春梅通過電話,順利地聯系上了顧守義,顧守義得知她們已經來到北市了, 就跟她們預約了就診時間和地點。
第二天,劉成準時把小張背到了醫院門診,顧守義立即吩咐醫院借給了春梅一輛輪椅車,經過短暫問詢後,顧守義立即安排小張做了抽血檢查,做好了配型和各種準備工作。
於是,小張開始正式接受門診治療了,他每天被劉成和春梅帶到醫院門診治療室,經過兩個小時的的輸液,再從門診病房推回了賓館...
當然,有時候春梅也推著小張在北市街道上逛一逛,欣賞一下這裡繁華的景象。
劉成在遠遠地跟著他們,保護著他們,但他心裡並沒有瀏覽這裡的風景,不禁想起了遠在德江的雪梅,他知道雪梅見自己親自陪春梅來北市,並不開心,假如小張真治不好,那他只能舍棄雪梅而照顧春梅了,雪梅心裡能承受這些嗎?
再說雪梅,她自從劉成和春梅走後,心裡就像丟了魂一樣,整天悶悶不樂的,劉成這一走,她晚上上網都沒心情了,因為那裡沒有了她的劉大哥。

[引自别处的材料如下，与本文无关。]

import Mathlib
import Summits.Ventures.PercRepro2.K5HyperK3TvT25

/-!
# THE `TvT-TRI` CERTIFICATES OF THE CRUX KERNEL IN BASE `2^25`, PART D
(blind cell PercRepro2, typer-1 g10; mine-1 §23.12; twin `k5hyper_k3cmp_typer.py`)

`CertLE5 (kNegTvT35 a b c) (kPosTvT35 a b c)`: `N(K₅ + △(1,1,1)) ≥ N(K₅ + T(1))` for the (TRI) kernel `K₃` at every
`K₅` profile (`600` products of three base-`2^25` Kronecker numbers; one big triangle per file, `maxHeartbeats 0`).
-/

namespace Summit.Ventures.PercRepro2

namespace K5

set_option maxRecDepth 100000 in
set_option maxHeartbeats 0 in
/-- `TvT-TRI ≥ 0` on the triangle `T = {0, 2, 3}` (base `2^25`). -/
theorem cert_TvT35_023 : CertLE5 (kNegTvT35 0 2 3) (kPosTvT35 0 2 3) := by
  unfold CertLE5
  decide +kernel

end K5

end Summit.Ventures.PercRepro2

她在公司工作,情緒也不高,而她每次來到自己的辦公桌前,總發現那個花瓶裡都換了一束新鮮的玫瑰花,她知道,這是那個王鐵生乾得,雖然心裡並不接受,但表面也不排斥,每當工作累了,抬頭看看桌角上的新鮮玫瑰花,心裡就感覺一片溫馨,仿佛是劉成捧著玫瑰向她示意呢。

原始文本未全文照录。